Assignment —
Copy out exactly the lines below that run from the one holding "rw [hθ, hξ, hset, HolomorphicChain.blowUp]" to the one holding "be a holomorphic", keeping both of those lines and no others.

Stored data
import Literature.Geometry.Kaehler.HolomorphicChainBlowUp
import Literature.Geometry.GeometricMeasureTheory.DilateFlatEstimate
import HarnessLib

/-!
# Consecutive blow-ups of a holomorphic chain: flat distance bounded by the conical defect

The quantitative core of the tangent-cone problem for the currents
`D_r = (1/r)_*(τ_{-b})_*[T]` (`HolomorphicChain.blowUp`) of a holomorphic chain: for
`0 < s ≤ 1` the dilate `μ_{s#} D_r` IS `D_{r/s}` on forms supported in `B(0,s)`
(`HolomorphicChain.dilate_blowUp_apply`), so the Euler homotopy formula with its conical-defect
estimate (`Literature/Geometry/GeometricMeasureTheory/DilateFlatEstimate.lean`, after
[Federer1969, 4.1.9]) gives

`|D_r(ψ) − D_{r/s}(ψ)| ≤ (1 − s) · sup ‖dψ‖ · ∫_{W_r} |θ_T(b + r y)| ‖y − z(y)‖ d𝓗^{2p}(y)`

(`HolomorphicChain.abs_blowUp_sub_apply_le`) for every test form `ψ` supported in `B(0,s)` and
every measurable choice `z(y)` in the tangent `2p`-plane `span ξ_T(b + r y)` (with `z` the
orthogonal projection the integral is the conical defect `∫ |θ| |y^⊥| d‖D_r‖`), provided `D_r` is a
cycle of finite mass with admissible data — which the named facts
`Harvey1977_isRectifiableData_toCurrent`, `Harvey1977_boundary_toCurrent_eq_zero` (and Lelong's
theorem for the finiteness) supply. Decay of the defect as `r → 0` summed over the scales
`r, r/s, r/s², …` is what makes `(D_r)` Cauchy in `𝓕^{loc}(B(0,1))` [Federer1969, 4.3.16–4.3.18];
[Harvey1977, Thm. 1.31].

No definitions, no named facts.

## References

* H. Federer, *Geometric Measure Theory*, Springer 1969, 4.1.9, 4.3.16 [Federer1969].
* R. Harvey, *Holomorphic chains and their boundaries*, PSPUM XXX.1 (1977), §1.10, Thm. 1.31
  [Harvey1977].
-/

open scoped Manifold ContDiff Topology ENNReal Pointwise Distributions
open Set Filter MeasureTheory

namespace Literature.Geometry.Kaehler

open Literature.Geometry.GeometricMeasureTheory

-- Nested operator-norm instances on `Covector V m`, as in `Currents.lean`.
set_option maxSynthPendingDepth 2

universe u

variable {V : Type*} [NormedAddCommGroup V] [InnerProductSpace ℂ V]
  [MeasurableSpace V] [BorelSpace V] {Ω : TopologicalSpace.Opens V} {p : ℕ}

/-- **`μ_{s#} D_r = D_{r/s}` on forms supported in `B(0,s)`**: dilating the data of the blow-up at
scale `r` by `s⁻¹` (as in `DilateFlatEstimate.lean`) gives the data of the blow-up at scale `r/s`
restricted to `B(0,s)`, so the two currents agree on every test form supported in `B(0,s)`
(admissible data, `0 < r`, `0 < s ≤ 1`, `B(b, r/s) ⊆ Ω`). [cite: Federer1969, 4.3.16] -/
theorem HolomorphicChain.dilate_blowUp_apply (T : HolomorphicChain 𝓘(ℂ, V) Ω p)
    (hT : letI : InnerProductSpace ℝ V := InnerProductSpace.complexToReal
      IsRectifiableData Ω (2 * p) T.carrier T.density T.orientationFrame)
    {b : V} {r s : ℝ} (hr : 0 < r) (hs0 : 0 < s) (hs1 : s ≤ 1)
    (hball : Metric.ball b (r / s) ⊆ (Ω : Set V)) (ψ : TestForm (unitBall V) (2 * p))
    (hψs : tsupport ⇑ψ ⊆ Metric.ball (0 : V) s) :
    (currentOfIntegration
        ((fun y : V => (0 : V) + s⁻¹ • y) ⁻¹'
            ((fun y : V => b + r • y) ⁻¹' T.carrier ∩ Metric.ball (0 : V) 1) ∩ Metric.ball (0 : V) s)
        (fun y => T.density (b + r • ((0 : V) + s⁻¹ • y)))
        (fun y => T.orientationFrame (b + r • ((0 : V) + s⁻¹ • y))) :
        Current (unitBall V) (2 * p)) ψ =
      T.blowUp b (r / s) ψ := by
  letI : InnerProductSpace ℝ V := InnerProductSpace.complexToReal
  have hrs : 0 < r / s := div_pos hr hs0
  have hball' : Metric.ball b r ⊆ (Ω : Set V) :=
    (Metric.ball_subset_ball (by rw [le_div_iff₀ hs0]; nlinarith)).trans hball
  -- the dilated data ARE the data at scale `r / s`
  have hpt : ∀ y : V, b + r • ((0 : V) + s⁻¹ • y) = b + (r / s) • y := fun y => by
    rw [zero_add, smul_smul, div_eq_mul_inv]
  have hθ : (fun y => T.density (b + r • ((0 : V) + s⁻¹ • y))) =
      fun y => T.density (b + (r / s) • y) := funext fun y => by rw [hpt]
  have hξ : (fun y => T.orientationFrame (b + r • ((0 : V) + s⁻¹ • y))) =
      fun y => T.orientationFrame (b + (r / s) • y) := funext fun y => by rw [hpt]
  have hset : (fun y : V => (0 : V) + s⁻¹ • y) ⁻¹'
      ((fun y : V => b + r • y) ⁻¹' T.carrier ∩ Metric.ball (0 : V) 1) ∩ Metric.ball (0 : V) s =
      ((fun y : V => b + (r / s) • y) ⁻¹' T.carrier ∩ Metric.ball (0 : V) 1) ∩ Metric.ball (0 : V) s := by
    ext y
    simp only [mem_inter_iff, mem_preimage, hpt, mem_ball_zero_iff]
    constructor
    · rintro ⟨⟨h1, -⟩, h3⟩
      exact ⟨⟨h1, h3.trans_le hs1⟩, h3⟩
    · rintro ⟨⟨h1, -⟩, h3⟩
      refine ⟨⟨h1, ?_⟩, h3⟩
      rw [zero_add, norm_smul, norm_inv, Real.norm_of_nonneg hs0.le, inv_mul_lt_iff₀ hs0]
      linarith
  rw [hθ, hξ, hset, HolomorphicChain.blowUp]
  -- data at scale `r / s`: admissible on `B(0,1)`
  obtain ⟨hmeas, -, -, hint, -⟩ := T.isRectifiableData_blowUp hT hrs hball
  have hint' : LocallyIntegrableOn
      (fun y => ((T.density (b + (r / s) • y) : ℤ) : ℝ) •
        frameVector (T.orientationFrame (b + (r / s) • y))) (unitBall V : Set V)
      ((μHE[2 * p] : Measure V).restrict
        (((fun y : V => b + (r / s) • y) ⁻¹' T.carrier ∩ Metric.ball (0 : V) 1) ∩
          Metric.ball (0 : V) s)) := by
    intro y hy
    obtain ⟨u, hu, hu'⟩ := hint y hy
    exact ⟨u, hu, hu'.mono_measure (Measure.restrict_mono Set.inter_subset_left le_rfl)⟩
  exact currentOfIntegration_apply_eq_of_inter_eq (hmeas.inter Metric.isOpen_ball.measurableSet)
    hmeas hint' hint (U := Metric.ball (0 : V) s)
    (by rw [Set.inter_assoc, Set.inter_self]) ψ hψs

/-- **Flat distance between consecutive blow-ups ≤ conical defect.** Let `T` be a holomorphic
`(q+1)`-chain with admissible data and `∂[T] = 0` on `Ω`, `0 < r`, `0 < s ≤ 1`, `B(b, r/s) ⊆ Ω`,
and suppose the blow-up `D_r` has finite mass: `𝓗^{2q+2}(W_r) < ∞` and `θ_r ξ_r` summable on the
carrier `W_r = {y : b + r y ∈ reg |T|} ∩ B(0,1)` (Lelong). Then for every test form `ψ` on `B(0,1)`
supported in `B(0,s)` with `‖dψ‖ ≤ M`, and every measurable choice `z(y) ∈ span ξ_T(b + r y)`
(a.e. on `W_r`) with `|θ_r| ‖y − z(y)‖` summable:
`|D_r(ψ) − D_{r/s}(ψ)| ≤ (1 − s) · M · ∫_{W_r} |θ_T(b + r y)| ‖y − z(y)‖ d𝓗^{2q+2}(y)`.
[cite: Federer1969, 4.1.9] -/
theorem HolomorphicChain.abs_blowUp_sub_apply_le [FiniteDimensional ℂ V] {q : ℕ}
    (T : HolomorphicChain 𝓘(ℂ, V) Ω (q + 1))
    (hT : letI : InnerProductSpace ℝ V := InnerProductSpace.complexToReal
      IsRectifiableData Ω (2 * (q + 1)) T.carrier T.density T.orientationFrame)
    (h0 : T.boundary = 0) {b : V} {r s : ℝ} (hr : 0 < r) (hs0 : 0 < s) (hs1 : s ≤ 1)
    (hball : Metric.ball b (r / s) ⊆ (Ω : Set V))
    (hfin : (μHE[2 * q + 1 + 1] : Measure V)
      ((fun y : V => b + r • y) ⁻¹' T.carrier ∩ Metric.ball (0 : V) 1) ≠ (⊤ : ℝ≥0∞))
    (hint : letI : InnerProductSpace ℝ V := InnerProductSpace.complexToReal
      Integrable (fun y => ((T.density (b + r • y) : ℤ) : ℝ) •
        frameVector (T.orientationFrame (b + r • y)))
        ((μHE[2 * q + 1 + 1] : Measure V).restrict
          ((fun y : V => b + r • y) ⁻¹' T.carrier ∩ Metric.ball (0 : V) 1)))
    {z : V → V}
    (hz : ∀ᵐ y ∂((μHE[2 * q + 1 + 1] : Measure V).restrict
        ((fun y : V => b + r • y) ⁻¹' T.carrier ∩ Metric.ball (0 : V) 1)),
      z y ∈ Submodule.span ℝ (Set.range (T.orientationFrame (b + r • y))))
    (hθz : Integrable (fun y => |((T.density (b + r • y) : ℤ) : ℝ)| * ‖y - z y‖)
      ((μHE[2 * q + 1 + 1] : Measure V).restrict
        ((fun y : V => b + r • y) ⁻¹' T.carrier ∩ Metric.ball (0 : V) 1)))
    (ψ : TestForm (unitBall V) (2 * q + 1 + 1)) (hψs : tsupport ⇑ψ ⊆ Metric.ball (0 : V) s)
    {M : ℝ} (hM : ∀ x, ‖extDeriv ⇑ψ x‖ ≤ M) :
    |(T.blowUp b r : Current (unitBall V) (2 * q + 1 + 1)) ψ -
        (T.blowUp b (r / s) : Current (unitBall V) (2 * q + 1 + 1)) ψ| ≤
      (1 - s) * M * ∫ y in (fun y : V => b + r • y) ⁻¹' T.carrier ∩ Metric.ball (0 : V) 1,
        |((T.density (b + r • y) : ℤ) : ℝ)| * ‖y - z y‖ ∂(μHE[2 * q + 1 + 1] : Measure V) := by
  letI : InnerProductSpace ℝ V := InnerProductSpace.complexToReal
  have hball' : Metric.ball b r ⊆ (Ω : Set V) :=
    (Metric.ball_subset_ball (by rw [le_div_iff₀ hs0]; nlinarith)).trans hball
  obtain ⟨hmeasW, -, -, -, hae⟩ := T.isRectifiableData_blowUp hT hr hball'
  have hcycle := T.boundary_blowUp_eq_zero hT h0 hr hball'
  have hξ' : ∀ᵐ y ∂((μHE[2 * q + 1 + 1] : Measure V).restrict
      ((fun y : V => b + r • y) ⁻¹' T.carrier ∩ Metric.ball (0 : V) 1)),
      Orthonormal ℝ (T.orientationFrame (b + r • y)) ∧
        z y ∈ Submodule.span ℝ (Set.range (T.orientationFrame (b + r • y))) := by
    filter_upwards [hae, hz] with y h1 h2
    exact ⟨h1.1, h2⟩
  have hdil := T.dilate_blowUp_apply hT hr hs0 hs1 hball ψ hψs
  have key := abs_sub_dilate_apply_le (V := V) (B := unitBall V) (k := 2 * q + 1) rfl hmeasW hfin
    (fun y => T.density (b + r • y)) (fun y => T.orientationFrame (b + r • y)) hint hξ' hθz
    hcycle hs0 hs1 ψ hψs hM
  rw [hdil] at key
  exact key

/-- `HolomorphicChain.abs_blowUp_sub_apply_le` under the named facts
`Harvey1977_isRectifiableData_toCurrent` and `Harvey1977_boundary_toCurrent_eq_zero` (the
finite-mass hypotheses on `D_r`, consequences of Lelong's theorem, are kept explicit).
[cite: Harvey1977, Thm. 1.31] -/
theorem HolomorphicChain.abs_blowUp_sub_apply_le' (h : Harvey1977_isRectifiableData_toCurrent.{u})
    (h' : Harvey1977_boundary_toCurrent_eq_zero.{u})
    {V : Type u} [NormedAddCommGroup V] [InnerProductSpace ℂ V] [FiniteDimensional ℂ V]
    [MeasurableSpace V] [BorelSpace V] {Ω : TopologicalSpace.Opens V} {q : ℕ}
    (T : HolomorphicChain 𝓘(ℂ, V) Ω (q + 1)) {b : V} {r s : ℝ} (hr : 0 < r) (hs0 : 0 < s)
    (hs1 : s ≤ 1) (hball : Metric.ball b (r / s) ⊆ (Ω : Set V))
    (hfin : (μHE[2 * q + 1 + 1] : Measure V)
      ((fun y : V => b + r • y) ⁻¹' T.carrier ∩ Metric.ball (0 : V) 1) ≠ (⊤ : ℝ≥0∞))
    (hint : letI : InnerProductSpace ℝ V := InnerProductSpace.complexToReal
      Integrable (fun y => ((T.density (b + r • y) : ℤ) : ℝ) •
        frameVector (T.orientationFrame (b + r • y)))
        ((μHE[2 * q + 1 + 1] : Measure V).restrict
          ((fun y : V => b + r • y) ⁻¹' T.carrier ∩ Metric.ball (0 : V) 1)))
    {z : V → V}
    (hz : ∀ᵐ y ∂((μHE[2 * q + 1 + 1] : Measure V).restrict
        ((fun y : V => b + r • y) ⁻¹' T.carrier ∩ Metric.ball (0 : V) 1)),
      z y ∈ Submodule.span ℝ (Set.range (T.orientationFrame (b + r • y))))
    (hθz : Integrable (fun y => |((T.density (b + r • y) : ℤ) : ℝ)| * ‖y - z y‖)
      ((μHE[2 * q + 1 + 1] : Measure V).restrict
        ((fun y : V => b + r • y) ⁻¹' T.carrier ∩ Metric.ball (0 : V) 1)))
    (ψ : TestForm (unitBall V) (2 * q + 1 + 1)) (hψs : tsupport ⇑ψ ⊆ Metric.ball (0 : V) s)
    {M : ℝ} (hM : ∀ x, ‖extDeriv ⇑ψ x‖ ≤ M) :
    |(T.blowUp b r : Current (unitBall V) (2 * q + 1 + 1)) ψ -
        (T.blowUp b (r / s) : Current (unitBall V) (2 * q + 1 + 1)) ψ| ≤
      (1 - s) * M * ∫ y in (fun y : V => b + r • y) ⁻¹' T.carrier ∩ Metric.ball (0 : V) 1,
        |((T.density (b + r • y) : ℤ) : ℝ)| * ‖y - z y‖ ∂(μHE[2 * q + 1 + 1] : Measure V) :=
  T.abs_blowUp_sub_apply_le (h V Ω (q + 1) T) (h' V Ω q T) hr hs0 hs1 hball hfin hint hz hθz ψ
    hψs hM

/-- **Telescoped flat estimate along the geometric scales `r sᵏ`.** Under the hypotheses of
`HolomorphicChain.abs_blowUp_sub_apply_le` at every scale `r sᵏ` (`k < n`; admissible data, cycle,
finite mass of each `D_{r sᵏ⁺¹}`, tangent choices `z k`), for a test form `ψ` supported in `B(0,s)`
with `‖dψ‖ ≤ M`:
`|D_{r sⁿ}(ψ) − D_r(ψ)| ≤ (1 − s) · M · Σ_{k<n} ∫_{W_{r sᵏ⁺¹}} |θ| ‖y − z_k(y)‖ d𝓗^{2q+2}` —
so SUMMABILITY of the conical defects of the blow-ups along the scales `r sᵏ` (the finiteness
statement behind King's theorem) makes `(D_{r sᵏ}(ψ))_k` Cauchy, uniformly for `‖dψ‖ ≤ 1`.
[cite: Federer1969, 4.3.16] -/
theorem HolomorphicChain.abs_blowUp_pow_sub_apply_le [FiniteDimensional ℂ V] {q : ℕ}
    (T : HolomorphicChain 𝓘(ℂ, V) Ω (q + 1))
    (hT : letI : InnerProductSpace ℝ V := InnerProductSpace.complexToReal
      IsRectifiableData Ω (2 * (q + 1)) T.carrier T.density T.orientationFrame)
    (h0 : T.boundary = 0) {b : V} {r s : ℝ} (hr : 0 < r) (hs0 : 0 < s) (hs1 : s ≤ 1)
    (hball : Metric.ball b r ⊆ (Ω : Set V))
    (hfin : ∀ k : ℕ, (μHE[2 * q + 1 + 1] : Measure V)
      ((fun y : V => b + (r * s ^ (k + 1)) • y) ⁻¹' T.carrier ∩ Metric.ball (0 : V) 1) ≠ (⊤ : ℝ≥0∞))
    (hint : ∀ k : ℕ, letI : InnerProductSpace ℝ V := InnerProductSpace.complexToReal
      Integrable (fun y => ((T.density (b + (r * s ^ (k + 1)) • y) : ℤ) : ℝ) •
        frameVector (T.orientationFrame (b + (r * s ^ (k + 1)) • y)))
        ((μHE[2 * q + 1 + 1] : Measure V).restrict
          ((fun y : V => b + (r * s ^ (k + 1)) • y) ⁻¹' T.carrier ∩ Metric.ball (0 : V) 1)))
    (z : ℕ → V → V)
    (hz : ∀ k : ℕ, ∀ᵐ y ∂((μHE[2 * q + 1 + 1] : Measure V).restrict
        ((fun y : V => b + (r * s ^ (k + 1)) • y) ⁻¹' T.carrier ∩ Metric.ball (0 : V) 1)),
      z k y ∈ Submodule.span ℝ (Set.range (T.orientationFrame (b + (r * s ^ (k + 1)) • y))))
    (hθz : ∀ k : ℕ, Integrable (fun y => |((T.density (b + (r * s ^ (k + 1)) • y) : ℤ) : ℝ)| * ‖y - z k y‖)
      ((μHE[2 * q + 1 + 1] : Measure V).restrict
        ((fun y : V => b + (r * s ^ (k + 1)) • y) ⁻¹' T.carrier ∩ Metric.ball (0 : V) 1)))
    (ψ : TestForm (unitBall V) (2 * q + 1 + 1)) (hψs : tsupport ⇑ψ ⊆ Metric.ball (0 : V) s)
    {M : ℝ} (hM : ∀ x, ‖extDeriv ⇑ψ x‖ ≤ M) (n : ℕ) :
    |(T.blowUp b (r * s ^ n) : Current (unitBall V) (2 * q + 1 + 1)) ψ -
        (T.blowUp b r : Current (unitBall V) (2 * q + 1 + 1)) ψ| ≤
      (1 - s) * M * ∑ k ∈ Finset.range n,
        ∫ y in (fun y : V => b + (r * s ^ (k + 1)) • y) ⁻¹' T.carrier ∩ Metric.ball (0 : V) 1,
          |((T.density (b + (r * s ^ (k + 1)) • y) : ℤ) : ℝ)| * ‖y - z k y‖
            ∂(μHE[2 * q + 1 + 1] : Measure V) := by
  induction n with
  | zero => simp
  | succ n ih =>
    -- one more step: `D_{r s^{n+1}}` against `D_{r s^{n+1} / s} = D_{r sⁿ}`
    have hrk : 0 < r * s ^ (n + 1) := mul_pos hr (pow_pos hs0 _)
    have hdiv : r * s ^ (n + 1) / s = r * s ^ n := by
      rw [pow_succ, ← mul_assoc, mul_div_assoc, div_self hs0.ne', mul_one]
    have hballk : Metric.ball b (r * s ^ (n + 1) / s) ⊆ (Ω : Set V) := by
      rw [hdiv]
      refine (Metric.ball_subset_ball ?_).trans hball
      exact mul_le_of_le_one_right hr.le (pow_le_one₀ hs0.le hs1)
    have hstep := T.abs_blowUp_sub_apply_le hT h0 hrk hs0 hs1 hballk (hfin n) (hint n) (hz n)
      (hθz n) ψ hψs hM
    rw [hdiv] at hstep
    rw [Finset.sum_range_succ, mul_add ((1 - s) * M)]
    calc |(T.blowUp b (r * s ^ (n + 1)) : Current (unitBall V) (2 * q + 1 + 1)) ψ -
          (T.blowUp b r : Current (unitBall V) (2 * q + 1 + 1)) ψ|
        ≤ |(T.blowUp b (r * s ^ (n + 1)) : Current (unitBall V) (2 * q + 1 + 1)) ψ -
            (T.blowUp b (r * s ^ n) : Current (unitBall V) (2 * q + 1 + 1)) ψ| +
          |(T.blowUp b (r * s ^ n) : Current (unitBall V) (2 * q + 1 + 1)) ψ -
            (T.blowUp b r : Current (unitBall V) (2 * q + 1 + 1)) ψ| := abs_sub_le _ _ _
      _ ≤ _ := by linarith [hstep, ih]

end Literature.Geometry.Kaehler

---

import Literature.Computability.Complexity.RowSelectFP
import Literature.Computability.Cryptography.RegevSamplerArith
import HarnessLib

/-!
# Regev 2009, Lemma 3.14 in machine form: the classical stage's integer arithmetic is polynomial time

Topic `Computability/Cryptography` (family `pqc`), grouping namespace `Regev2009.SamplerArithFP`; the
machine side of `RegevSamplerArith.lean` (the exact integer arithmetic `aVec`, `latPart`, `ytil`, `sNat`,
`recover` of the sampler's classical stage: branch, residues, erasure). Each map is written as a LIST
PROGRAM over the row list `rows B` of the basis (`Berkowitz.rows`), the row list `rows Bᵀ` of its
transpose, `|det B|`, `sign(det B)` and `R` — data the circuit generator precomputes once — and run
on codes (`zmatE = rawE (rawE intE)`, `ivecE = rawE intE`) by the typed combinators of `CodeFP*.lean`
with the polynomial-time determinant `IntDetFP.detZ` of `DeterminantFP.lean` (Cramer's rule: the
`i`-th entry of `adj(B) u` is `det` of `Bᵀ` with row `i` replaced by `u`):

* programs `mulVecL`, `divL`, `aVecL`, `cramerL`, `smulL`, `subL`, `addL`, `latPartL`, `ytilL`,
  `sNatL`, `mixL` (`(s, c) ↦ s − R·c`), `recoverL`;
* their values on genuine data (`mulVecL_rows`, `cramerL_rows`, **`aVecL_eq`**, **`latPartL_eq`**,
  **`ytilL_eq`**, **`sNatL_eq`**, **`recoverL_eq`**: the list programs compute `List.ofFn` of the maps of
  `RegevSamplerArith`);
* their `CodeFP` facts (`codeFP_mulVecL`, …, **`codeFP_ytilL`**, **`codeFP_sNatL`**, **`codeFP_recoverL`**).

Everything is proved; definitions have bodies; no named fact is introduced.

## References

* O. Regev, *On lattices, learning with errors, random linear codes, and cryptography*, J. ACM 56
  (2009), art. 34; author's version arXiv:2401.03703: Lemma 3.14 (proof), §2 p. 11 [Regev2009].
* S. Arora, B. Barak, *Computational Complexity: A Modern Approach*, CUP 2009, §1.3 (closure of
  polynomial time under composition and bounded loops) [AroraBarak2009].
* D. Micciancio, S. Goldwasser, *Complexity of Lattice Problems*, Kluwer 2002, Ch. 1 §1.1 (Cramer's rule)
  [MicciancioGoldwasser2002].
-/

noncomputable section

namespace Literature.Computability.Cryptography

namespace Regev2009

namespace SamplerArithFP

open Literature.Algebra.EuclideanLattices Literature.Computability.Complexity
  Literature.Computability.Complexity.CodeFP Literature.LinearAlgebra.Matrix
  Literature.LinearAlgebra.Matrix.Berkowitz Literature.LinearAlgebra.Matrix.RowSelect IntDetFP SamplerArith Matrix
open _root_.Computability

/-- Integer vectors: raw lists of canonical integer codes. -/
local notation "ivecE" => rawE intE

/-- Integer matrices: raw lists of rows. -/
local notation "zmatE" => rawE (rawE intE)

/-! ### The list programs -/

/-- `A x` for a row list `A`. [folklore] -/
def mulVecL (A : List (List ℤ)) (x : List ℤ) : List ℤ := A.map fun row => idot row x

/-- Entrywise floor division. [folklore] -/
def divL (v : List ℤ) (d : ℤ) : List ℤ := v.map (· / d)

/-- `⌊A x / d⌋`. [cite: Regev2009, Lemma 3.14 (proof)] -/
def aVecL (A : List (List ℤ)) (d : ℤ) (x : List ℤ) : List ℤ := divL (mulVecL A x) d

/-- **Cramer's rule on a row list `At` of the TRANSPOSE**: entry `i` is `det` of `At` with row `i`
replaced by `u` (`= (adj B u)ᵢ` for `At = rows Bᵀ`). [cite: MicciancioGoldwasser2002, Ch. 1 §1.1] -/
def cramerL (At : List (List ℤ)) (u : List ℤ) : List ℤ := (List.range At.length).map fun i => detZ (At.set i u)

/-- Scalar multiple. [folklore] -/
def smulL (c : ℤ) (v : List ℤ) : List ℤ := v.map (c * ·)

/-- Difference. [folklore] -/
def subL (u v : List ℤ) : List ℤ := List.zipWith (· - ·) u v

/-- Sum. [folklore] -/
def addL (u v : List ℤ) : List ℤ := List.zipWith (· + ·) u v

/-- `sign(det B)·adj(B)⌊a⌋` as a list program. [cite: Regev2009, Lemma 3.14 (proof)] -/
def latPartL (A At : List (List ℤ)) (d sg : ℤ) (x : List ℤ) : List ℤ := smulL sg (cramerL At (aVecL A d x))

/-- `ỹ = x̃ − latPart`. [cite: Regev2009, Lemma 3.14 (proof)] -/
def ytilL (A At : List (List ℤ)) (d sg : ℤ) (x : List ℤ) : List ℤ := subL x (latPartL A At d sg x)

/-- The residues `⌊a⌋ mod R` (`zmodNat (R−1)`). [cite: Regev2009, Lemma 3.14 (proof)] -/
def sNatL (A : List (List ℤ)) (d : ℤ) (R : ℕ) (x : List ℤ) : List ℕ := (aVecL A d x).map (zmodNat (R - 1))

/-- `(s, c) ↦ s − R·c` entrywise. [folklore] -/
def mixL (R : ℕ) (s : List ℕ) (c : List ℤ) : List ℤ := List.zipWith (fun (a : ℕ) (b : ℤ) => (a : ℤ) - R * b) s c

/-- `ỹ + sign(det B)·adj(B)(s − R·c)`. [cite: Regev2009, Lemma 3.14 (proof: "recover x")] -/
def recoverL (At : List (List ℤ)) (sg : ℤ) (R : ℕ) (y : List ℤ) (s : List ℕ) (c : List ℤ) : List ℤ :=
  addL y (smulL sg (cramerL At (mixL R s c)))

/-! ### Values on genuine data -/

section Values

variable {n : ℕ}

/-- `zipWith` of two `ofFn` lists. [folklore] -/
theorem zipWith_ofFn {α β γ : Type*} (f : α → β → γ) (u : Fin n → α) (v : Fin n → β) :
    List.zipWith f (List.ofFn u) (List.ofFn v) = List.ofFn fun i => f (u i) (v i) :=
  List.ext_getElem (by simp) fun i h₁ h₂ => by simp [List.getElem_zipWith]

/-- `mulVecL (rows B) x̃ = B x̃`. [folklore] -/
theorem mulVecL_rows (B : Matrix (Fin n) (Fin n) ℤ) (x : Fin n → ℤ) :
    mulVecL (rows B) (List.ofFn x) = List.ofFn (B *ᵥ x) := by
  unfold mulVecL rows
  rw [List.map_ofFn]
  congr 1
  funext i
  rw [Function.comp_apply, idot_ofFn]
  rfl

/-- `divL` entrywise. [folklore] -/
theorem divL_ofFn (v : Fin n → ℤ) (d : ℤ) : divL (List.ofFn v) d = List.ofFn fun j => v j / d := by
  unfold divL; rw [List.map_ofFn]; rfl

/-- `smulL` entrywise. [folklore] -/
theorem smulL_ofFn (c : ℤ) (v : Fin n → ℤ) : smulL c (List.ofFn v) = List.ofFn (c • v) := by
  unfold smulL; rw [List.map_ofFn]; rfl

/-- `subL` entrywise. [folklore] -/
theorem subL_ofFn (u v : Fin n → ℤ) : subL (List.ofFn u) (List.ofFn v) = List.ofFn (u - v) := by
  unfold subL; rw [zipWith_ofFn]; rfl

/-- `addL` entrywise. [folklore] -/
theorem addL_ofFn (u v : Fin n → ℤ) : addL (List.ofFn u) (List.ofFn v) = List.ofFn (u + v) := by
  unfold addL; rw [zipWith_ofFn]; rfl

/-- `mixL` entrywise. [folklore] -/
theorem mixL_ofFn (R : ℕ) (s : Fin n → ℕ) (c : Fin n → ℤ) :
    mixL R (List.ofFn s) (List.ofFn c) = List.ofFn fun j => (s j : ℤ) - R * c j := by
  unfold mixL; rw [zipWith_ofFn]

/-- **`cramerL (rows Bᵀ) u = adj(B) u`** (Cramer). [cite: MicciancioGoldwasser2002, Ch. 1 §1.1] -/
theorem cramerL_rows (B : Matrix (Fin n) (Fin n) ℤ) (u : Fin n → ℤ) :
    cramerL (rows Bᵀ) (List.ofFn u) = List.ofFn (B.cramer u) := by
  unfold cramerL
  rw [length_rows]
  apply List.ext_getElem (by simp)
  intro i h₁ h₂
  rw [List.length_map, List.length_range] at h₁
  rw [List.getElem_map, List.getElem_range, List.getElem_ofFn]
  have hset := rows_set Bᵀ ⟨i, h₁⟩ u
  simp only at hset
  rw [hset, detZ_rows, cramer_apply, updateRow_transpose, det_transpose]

Answer to this task —
  rw [hθ, hξ, hset, HolomorphicChain.blowUp]
  -- data at scale `r / s`: admissible on `B(0,1)`
  obtain ⟨hmeas, -, -, hint, -⟩ := T.isRectifiableData_blowUp hT hrs hball
  have hint' : LocallyIntegrableOn
      (fun y => ((T.density (b + (r / s) • y) : ℤ) : ℝ) •
        frameVector (T.orientationFrame (b + (r / s) • y))) (unitBall V : Set V)
      ((μHE[2 * p] : Measure V).restrict
        (((fun y : V => b + (r / s) • y) ⁻¹' T.carrier ∩ Metric.ball (0 : V) 1) ∩
          Metric.ball (0 : V) s)) := by
    intro y hy
    obtain ⟨u, hu, hu'⟩ := hint y hy
    exact ⟨u, hu, hu'.mono_measure (Measure.restrict_mono Set.inter_subset_left le_rfl)⟩
  exact currentOfIntegration_apply_eq_of_inter_eq (hmeas.inter Metric.isOpen_ball.measurableSet)
    hmeas hint' hint (U := Metric.ball (0 : V) s)
    (by rw [Set.inter_assoc, Set.inter_self]) ψ hψs

/-- **Flat distance between consecutive blow-ups ≤ conical defect.** Let `T` be a holomorphic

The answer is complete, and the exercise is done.